# [Exercise materials]

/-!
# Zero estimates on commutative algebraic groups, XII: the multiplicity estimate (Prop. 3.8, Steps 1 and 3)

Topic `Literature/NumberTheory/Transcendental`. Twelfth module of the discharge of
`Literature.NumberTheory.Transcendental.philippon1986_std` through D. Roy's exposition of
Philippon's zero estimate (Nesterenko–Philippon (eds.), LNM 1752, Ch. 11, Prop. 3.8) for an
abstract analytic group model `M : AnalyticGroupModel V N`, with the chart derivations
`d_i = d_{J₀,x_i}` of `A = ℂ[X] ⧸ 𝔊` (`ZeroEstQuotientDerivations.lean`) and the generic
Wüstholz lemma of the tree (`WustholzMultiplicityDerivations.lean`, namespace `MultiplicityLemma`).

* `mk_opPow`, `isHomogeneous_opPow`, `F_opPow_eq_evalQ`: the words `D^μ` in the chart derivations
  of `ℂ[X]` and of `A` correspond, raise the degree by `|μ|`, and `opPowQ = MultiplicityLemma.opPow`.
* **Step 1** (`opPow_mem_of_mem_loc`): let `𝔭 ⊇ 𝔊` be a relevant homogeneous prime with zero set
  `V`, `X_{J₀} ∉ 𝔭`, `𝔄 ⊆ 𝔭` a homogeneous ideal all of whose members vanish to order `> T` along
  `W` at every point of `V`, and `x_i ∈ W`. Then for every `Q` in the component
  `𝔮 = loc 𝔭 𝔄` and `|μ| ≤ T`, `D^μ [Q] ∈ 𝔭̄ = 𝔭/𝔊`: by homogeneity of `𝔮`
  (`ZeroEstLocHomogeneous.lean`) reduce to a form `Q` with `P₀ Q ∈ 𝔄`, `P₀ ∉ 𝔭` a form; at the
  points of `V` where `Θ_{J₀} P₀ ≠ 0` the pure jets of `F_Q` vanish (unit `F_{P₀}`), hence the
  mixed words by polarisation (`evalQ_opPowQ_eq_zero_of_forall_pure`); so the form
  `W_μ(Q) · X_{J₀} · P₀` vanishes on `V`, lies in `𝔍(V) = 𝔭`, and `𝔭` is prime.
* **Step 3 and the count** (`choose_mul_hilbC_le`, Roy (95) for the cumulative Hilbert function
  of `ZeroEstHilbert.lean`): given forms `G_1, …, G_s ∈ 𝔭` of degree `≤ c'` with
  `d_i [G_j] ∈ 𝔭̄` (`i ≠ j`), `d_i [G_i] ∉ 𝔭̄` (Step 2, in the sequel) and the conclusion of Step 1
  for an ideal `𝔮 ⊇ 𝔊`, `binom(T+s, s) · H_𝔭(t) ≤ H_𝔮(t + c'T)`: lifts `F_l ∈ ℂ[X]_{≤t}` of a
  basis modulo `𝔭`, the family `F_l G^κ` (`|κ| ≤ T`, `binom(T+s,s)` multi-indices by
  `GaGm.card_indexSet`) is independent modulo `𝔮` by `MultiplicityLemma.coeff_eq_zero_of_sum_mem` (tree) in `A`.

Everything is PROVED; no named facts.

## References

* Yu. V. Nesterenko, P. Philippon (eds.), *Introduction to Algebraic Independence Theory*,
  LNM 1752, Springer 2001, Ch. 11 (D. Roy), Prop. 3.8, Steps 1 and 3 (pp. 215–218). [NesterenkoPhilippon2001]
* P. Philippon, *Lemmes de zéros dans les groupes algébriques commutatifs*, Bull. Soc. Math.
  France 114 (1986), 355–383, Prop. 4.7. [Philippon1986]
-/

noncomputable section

...

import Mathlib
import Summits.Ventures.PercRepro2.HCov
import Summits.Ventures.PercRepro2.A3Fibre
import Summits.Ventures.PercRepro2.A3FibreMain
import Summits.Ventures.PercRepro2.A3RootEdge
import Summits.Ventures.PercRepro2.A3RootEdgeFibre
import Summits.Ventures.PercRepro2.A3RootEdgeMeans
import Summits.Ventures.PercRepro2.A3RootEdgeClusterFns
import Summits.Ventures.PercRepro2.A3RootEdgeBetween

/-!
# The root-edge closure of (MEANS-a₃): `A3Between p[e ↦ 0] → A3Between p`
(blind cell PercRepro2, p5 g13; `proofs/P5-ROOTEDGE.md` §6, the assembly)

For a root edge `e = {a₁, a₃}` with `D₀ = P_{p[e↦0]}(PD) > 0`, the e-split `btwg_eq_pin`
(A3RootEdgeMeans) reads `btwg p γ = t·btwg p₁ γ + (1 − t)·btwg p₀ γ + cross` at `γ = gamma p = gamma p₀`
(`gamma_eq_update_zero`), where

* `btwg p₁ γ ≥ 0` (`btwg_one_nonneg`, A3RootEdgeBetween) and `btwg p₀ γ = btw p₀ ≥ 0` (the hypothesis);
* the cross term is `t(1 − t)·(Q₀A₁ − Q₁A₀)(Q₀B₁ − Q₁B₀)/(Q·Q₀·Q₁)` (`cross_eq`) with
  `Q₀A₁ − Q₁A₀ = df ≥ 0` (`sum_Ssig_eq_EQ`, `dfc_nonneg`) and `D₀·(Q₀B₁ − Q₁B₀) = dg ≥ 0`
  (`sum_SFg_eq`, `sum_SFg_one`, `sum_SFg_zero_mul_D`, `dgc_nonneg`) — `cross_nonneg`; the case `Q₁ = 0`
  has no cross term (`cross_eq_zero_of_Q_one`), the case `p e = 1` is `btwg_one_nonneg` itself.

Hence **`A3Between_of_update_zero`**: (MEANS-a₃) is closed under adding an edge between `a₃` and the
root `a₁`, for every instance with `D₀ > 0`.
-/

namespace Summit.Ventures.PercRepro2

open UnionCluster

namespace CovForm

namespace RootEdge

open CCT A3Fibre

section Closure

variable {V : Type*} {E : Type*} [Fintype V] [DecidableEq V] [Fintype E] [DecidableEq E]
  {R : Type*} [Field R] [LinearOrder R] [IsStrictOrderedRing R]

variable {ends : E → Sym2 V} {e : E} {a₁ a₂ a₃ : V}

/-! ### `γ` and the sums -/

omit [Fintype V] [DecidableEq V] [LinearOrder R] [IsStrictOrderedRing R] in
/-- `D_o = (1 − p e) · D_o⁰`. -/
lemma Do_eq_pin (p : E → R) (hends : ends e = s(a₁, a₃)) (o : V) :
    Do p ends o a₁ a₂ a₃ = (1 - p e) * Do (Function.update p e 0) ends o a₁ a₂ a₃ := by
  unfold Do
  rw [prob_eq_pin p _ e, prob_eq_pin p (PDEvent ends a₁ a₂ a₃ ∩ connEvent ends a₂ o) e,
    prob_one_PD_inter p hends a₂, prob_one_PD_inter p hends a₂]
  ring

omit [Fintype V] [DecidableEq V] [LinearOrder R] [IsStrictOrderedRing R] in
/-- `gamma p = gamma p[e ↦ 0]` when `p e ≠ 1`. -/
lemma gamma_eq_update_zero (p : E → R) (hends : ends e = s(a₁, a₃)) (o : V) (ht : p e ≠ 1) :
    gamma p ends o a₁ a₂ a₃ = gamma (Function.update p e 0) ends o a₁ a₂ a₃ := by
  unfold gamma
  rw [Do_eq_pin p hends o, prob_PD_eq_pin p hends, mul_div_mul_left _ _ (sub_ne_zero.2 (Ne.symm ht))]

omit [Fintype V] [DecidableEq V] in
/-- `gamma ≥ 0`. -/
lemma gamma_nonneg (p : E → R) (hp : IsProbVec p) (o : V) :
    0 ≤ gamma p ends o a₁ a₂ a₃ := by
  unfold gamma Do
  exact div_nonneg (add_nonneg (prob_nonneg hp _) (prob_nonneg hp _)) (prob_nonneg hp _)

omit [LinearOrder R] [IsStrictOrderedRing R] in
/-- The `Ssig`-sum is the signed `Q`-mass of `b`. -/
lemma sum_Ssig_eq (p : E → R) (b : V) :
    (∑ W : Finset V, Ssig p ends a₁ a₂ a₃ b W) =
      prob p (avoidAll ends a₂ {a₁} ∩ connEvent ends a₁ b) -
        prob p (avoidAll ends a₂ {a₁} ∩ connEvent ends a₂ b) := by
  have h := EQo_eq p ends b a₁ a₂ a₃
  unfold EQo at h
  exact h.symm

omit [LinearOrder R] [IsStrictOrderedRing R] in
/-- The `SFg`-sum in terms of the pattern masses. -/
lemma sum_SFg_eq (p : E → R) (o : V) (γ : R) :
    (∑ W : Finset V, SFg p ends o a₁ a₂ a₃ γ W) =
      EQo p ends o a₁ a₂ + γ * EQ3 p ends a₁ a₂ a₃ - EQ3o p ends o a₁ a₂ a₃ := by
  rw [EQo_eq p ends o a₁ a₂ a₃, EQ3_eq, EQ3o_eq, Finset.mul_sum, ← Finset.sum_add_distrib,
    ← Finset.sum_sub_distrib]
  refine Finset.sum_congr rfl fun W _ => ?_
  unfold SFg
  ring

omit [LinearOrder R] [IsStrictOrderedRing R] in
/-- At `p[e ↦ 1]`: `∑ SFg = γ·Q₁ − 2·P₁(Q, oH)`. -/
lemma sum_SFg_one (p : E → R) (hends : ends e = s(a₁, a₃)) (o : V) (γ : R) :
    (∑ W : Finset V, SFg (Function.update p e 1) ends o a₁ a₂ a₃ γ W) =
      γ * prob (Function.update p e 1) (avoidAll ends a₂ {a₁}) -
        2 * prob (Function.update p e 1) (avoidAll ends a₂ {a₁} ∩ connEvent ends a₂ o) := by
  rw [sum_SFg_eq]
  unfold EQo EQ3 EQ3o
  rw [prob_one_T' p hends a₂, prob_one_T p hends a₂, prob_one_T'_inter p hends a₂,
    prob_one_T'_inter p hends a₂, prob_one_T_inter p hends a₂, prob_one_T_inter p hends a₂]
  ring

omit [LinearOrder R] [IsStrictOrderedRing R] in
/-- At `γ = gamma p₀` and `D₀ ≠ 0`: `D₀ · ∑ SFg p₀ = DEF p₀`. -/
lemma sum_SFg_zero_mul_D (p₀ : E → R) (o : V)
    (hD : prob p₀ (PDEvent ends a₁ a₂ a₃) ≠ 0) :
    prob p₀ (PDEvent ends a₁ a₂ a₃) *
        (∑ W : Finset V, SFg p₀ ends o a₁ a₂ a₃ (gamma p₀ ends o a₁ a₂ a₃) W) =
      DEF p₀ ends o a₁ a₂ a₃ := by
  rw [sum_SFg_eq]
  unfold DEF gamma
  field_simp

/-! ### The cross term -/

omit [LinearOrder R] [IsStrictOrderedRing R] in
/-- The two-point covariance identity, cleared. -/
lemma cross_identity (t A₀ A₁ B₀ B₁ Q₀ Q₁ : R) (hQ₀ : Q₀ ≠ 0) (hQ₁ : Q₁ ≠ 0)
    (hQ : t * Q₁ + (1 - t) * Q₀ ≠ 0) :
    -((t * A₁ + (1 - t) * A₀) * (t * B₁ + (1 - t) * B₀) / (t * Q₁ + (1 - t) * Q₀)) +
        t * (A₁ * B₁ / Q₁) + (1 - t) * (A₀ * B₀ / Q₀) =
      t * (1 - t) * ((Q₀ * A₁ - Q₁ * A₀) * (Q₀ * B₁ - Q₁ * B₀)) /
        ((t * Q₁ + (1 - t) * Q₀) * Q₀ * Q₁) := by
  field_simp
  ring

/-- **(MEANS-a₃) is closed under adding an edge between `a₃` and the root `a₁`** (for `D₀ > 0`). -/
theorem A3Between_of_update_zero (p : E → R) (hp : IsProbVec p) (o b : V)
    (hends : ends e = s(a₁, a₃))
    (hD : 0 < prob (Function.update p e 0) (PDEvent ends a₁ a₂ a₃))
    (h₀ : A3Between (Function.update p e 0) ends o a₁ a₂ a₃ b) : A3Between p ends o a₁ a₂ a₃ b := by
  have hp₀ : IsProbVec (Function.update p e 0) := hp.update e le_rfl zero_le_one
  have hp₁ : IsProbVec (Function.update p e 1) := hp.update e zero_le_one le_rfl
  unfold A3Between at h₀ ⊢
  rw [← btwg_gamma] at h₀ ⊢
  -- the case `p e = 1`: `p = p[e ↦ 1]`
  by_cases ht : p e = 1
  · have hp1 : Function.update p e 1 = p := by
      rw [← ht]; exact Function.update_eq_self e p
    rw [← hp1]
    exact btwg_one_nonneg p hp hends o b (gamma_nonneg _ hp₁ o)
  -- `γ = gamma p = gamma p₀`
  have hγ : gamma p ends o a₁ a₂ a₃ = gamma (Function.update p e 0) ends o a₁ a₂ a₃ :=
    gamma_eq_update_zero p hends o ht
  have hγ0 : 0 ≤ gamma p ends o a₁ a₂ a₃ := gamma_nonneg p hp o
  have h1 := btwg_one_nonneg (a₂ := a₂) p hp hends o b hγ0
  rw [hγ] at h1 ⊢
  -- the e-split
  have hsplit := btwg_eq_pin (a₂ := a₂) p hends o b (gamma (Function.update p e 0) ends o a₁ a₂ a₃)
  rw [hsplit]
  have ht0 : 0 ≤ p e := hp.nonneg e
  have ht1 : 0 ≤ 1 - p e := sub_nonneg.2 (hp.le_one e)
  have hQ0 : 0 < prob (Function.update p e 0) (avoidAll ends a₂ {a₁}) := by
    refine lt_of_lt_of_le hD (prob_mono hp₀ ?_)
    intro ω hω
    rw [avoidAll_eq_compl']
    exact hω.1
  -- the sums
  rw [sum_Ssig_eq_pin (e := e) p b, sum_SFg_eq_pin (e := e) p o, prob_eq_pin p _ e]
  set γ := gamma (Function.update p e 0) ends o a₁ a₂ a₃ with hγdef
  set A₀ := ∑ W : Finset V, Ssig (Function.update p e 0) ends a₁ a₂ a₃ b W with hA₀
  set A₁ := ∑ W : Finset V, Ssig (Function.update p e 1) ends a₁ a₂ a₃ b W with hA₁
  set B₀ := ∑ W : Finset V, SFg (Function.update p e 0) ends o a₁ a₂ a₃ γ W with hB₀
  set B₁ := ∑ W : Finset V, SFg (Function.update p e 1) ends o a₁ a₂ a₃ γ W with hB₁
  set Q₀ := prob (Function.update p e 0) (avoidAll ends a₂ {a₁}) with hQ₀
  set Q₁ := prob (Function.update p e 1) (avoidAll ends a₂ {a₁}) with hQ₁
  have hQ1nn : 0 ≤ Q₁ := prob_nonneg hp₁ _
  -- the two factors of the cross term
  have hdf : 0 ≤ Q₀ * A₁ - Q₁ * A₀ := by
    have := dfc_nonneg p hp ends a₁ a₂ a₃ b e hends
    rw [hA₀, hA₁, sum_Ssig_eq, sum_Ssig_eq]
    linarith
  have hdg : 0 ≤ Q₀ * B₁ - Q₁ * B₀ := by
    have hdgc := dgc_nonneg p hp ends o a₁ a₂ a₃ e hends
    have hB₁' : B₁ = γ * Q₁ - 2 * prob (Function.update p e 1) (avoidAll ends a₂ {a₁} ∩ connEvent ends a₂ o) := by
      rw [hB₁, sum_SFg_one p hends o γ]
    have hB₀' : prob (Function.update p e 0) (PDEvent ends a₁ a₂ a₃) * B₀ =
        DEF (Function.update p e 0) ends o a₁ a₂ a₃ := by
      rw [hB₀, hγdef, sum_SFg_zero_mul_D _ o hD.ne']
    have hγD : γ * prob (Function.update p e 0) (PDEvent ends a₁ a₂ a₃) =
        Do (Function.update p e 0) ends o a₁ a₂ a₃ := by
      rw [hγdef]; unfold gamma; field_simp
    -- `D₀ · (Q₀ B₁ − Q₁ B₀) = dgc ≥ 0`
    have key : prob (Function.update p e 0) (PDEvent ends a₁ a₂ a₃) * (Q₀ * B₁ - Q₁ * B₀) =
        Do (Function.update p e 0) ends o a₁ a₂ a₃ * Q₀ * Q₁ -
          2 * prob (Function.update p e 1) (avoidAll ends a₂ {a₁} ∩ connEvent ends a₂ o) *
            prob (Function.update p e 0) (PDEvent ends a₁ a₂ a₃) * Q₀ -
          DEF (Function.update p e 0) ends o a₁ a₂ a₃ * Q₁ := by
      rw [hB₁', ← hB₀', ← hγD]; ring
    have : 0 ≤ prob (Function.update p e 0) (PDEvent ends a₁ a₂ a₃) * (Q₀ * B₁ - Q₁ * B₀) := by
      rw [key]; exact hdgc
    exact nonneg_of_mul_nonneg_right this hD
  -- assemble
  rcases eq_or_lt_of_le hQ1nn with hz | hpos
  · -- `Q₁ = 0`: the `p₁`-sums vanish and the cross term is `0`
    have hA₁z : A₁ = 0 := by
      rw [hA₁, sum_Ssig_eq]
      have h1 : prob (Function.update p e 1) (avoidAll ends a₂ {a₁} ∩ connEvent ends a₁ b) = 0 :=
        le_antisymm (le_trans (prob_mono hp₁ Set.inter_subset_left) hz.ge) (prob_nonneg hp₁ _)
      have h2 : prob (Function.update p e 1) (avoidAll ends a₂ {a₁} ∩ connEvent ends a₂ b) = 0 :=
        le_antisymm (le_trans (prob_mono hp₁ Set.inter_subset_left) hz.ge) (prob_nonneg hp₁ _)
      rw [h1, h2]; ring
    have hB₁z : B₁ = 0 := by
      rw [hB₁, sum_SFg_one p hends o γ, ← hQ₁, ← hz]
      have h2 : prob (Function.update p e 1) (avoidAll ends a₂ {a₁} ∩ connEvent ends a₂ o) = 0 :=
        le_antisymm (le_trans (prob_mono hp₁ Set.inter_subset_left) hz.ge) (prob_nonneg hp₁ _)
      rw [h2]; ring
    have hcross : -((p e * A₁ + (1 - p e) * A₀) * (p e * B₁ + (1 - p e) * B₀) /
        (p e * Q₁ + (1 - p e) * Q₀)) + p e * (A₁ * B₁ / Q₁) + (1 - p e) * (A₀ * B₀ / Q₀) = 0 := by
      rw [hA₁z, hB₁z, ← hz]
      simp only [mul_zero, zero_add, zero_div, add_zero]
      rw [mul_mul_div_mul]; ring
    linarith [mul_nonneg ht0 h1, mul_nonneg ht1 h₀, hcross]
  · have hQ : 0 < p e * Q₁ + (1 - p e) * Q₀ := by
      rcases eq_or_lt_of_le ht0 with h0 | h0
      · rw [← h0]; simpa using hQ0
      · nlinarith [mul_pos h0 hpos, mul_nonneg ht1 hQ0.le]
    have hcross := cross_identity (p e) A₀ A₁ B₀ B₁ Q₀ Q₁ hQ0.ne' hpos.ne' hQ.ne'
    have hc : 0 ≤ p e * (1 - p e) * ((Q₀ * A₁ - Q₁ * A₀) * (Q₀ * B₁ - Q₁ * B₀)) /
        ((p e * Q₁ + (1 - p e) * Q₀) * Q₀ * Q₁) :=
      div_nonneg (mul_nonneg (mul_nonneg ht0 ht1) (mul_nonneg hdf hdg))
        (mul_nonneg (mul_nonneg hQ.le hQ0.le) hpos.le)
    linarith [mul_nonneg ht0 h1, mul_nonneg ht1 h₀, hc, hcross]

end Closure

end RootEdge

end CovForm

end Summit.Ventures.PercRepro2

# [The task]
Using the records above, set down exactly the lines from the one with "have hp₀ : IsProbVec" through the one with "set Q₁ := prob", inclusive, and nothing more.

# [Answer to this problem]
  have hp₀ : IsProbVec (Function.update p e 0) := hp.update e le_rfl zero_le_one
  have hp₁ : IsProbVec (Function.update p e 1) := hp.update e zero_le_one le_rfl
  unfold A3Between at h₀ ⊢
  rw [← btwg_gamma] at h₀ ⊢
  -- the case `p e = 1`: `p = p[e ↦ 1]`
  by_cases ht : p e = 1
  · have hp1 : Function.update p e 1 = p := by
      rw [← ht]; exact Function.update_eq_self e p
    rw [← hp1]
    exact btwg_one_nonneg p hp hends o b (gamma_nonneg _ hp₁ o)
  -- `γ = gamma p = gamma p₀`
  have hγ : gamma p ends o a₁ a₂ a₃ = gamma (Function.update p e 0) ends o a₁ a₂ a₃ :=
    gamma_eq_update_zero p hends o ht
  have hγ0 : 0 ≤ gamma p ends o a₁ a₂ a₃ := gamma_nonneg p hp o
  have h1 := btwg_one_nonneg (a₂ := a₂) p hp hends o b hγ0
  rw [hγ] at h1 ⊢
  -- the e-split
  have hsplit := btwg_eq_pin (a₂ := a₂) p hends o b (gamma (Function.update p e 0) ends o a₁ a₂ a₃)
  rw [hsplit]
  have ht0 : 0 ≤ p e := hp.nonneg e
  have ht1 : 0 ≤ 1 - p e := sub_nonneg.2 (hp.le_one e)
  have hQ0 : 0 < prob (Function.update p e 0) (avoidAll ends a₂ {a₁}) := by
    refine lt_of_lt_of_le hD (prob_mono hp₀ ?_)
    intro ω hω
    rw [avoidAll_eq_compl']
    exact hω.1
  -- the sums
  rw [sum_Ssig_eq_pin (e := e) p b, sum_SFg_eq_pin (e := e) p o, prob_eq_pin p _ e]
  set γ := gamma (Function.update p e 0) ends o a₁ a₂ a₃ with hγdef
  set A₀ := ∑ W : Finset V, Ssig (Function.update p e 0) ends a₁ a₂ a₃ b W with hA₀
  set A₁ := ∑ W : Finset V, Ssig (Function.update p e 1) ends a₁ a₂ a₃ b W with hA₁
  set B₀ := ∑ W : Finset V, SFg (Function.update p e 0) ends o a₁ a₂ a₃ γ W with hB₀
  set B₁ := ∑ W : Finset V, SFg (Function.update p e 1) ends o a₁ a₂ a₃ γ W with hB₁
  set Q₀ := prob (Function.update p e 0) (avoidAll ends a₂ {a₁}) with hQ₀
  set Q₁ := prob (Function.update p e 1) (avoidAll ends a₂ {a₁}) with hQ₁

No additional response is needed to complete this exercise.